Para esse carnaval atípico que passou, onde a fantasia que eu comprei ficou guardada, a alteração no calendário, me traz, de imediato, a canção de Chico Buarque, do ano de 1971, imortalizada, se é que o Chico precisa disso, – porque ele, em si mesmo – já é imortal – mas para não perder o tom, para mim, é na arte de Caetano Veloso, que gosto dessa música. Cotidiano!…. “todo dia ela faz tudo sempre igual, me sacode às seis horas da manhã, me sorri um sorriso pontual…”. E nessa batida do fazer sempre igual, como é a minha rotina matinal do café. Ela, voluntariamente e com afeto, prepara para mim, dois ovos com temperos especiais, que se juntam ao rap 10.
Tipo de panqueca na figura de um pequeno disco. Aproveito bem, semanalmente, as ofertas dos preços desse item para a nossa alimentação. E tem sido muito bom, gostoso e barato. Voltando ao café. Enquanto isso, arrumo caprichosamente a mesa, no esforço cuidadoso para colocar tudo no lugar certo: jogo de xícaras, com as colherzinhas ao lado; geralmente, mamão picado; flocos de aveia e queijo minas. Fico na expectativa de ter feito o necessário – sem faltar nada, para evitar o detesto sair da mesa quando falta alguma coisa para o café. Em casa, diferente da música, quem acorda às seis, sou eu. Minha tarefa é arrumar a mesa. Antes, porém, faço o café. Com prazer. Tem dias que nem tanto. Menos.
Percebo a mecanização do ato. Faço por fazer. O que me faz lembrar de um poema da Adélia Prado. Tem dias que olho para as pedras, e elas estão lá. Só são pedras. Tem dias, que não. Vejo poesia nelas. É mais ou menos assim, a sensação que eu tenho. Nesse e em outros atos da rotina. Mas foi também com essa grande escritora mineira que aprendi que a poesia mora nas coisas simples que a gente faz. Posso afirmar, então, à vocês que me leem, que tenho sido muito poeta na pandemia: o que eu lavo de louças, todos os dias, não é brincadeira!
E é nessa rotina do café da manhã que, em casa, traçamos nossos planos para a vida. Refletimos sobre como estão as nossas relações familiares e como estamos com as nossas amizades. E também como nós estamos. Temos a esperança de realizar nossos sonhos e desejos, com a saída de nossa zona de conforto. De colocarmos mãos à obra. Desejar e correr atrás para realizar. Temos a vontade de conhecer outras realidades de gente, de casa e de lugares. Outras geografias.
Não adianta estar em Paris ou em outro país de elevado apego turístico, se a sua alma não está junto. Fotos para cartões postais, de nada me adiantam. Eu desejo vibrar com o que vejo, com o que se passa e com o que está na minha alma. O que eu coloco ou o que eu trago na geografia da alma. Como desejamos estar na vida nos próximos anos, no nosso envelhecimento?. Nesse aspecto desejável para ampliar o nosso autoconhecimento, o isolamento social imposto pela pandemia, contribui para quem deseja encarar a própria vida, no exercício de olharmos para dentro de nós mesmos, o que para mim é a tarefa mais importante do mundo.
Aprendo que as coisas extraordinárias estão na rotina das coisas que fazemos todos os dias.
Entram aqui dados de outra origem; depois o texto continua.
/-- **The limit step of the printed proof of Thm. 4.7** (p. 981), deterministic part, from
Lemma 3.14: if continuous driving functions `Wₙ → W` and curves `γₙ → γ` converge locally
uniformly, each chain `(Wₙ)` being generated by `γₙ`, then the chain of `W` is generated by
`γ`. [cite: LawlerSchrammWerner2004, proof of Thm. 4.7] -/
theorem Loewner.isGeneratedByCurve_of_tendstoLocallyUniformly
    (h314 : LawlerSchrammWerner2004_lemma314_kernel)
    {Wn : ℕ → ℝ≥0 → ℝ} {W : ℝ≥0 → ℝ} {γn : ℕ → ℝ≥0 → ℂ} {γ : ℝ≥0 → ℂ}
    (hWn : ∀ n, Continuous (Wn n)) (hW : Continuous W) (hWlim : TendstoLocallyUniformly Wn W atTop)
    (hgen : ∀ n, Loewner.IsGeneratedByCurve (Wn n) (γn n))
    (hγlim : TendstoLocallyUniformly γn γ atTop) :
    Loewner.IsGeneratedByCurve W γ := by
  have hγnc : ∀ n, Continuous (γn n) := fun n ↦ (hgen n).continuous
  have hγc : Continuous γ := hγlim.continuous (Frequently.of_forall hγnc)
  -- pointwise limits
  have hpt : ∀ t, Tendsto (fun n ↦ γn n t) atTop (𝓝 (γ t)) := fun t ↦
    hγlim.tendstoLocallyUniformlyOn.tendsto_at (mem_univ t)
  have hptW : ∀ t, Tendsto (fun n ↦ Wn n t) atTop (𝓝 (W t)) := fun t ↦
    hWlim.tendstoLocallyUniformlyOn.tendsto_at (mem_univ t)
  have him : ∀ t, 0 ≤ (γ t).im := fun t ↦
    ge_of_tendsto ((Complex.continuous_im.tendsto _).comp (hpt t))
      (Eventually.of_forall fun n ↦ (hgen n).im_nonneg t)
  have h0 : γ 0 = W 0 := by
    have h1 : Tendsto (fun n ↦ γn n 0) atTop (𝓝 ((W 0 : ℝ) : ℂ)) := by
      have := (Complex.continuous_ofReal.tendsto _).comp (hptW 0)
      refine this.congr fun n ↦ ?_
      simp [(hgen n).apply_zero]
    exact tendsto_nhds_unique (hpt 0) h1
  exact Loewner.isGeneratedByCurve_of_image_loewnerInv_eq hW hγc h0 him
    (h314 hWn hW hWlim hγnc (fun n t ↦ (hgen n).im_nonneg t)
      (fun n t ↦ (hgen n).image_loewnerInv_eq (hWn n) t) him hγlim)

end Literature.Probability.RandomPlanarGeometry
O cotidiano pode ser chato, banal e sem cor. Ao mesmo tempo em que ele pode nos inovar por dentro, pode fazer novidades de nós e em nós mesmos. Que bom que nós estamos em construção. E que a história não acabou. Estou totalmente convencido de que não existe outro lugar para o milagre acontecer que não seja na vida e dentro da gente. Quanto mais eu vivo mais eu tenho vontade de viver. E de construir caminhos onde muita gente possa passar. Com segurança, com alegria e com felicidade. A gratidão aos meus pais é minha companheira nesses tempos de ausência física de afetos. Quanto ao futuro? Um dia de cada vez. No desejo de valorizar as conquistas(por menores que sejam) e de continuar na direção de onde está a minha alma. A pergunta é essa: onde está a sua alma?